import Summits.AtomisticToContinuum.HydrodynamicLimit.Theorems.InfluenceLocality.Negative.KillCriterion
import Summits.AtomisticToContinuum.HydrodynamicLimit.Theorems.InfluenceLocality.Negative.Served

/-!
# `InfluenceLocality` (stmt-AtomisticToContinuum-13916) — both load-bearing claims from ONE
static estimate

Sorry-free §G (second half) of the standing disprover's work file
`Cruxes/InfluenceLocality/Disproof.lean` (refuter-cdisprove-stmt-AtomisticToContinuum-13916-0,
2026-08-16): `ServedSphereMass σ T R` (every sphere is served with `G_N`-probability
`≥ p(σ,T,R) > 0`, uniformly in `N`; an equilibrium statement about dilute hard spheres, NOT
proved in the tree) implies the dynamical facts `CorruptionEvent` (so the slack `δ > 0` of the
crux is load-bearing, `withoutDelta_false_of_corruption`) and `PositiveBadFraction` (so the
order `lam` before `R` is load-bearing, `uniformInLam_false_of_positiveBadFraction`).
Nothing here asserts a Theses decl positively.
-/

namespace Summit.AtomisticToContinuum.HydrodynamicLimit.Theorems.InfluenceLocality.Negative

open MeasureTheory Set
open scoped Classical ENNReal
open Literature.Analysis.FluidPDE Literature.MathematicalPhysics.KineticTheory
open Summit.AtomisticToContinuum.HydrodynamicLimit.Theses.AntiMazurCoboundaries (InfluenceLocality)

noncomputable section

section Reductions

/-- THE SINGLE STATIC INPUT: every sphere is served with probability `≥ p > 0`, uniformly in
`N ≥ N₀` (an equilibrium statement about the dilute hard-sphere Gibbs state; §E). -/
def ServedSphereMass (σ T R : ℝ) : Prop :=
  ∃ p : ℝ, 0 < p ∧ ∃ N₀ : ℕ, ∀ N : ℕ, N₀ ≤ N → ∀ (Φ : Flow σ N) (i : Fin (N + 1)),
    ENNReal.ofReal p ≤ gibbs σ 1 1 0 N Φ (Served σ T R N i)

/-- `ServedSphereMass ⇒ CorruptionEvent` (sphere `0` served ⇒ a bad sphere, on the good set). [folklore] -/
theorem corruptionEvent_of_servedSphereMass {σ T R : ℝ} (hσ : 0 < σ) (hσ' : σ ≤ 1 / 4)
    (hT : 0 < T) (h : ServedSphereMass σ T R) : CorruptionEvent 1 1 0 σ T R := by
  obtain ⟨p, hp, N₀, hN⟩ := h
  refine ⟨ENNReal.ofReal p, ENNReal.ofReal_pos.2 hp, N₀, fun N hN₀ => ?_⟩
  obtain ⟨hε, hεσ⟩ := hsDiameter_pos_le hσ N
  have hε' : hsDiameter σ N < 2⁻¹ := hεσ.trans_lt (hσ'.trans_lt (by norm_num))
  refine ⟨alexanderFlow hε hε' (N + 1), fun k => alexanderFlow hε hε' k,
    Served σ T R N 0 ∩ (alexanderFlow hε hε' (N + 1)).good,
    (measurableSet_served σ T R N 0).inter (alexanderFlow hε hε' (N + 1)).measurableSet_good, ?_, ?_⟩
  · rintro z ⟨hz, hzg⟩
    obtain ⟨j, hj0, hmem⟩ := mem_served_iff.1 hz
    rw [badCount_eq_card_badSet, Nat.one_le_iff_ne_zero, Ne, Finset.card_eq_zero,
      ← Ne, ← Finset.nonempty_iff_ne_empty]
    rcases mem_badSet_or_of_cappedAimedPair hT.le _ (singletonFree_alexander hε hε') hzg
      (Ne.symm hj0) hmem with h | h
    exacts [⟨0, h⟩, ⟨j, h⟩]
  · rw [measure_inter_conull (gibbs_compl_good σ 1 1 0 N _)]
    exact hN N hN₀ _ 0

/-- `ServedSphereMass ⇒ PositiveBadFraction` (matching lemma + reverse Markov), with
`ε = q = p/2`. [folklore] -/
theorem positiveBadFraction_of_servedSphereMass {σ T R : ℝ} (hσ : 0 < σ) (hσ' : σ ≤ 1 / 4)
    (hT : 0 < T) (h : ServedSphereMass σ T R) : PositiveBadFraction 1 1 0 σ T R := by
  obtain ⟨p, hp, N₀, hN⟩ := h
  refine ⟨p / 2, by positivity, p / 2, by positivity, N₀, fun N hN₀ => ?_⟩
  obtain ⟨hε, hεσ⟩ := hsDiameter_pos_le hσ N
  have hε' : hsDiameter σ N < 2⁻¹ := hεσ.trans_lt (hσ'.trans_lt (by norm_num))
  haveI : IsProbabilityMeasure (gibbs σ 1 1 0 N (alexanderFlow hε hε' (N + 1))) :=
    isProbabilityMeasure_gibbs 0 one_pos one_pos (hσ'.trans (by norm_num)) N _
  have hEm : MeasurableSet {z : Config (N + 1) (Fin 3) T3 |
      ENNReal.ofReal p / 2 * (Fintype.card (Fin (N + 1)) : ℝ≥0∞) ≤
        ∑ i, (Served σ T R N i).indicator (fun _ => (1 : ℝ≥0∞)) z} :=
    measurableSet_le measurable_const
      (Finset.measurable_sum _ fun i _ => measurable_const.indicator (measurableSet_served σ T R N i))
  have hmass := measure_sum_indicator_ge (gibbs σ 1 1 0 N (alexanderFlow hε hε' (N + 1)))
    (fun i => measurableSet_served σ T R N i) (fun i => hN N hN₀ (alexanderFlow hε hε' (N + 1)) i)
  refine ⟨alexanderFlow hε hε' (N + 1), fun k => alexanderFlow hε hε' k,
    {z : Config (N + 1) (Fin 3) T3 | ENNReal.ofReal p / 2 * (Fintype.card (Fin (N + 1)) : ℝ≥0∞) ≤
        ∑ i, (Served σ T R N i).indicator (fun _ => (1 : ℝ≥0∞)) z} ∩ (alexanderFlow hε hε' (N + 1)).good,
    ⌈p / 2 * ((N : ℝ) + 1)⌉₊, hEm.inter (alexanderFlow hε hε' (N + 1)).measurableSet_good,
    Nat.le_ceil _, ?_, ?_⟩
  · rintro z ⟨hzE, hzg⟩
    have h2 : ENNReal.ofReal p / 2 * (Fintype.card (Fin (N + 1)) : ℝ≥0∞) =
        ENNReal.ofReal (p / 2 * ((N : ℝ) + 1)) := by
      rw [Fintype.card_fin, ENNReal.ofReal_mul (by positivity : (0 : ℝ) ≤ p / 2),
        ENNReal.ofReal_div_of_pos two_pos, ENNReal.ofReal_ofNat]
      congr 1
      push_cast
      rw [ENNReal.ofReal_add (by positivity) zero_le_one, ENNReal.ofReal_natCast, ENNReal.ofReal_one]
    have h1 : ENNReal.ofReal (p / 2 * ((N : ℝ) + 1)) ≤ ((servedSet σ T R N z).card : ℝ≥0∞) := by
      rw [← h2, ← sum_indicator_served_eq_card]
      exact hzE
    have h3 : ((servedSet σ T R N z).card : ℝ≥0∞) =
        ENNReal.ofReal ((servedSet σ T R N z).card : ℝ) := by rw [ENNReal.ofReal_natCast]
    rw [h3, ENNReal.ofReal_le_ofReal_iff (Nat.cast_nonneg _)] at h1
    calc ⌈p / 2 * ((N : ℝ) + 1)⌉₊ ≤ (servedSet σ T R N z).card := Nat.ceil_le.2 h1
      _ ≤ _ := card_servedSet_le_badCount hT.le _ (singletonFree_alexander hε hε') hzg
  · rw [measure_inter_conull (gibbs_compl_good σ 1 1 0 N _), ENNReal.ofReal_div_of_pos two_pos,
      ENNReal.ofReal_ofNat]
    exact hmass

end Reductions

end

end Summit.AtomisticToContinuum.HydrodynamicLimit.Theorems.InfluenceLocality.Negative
= = =
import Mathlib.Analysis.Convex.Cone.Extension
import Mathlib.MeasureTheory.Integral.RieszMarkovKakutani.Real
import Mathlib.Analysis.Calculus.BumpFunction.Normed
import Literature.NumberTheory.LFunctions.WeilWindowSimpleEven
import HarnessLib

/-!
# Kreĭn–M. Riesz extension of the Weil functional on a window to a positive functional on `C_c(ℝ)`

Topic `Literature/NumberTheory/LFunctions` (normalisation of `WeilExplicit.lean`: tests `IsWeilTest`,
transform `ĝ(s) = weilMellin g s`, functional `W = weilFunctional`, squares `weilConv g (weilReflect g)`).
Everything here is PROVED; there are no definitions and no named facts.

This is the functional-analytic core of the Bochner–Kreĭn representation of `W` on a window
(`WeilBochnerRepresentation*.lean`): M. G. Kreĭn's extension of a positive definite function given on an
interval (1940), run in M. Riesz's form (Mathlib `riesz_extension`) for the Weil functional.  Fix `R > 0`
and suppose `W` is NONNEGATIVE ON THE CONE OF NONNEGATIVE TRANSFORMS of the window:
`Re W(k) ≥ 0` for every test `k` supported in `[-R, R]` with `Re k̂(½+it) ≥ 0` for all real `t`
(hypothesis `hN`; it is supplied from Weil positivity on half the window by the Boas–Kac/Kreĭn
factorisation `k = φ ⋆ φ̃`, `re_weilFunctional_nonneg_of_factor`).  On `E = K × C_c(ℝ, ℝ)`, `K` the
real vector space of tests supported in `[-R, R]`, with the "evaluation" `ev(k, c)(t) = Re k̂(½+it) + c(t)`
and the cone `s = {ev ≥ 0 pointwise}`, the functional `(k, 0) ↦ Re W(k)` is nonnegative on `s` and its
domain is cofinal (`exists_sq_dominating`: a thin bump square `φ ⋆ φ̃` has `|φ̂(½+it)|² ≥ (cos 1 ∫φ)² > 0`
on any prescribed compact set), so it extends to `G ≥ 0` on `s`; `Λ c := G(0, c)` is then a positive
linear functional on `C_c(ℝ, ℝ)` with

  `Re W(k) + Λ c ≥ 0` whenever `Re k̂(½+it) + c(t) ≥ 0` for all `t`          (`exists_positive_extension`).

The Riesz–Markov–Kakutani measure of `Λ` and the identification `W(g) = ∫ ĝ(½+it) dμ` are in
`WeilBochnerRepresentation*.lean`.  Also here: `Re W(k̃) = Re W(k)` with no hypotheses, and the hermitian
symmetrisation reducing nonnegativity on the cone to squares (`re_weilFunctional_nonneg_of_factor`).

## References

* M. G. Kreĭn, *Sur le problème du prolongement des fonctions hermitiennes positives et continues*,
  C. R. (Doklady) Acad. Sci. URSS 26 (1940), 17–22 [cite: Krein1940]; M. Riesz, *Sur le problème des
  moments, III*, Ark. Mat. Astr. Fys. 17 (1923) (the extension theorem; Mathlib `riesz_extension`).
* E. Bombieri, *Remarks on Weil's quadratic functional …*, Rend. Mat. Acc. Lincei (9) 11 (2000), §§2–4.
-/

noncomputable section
= = =
Among the lines above, list those that contain the word "dilute".

`≥ p(σ,T,R) > 0`, uniformly in `N`; an equilibrium statement about dilute hard spheres, NOT
`N ≥ N₀` (an equilibrium statement about the dilute hard-sphere Gibbs state; §E). -/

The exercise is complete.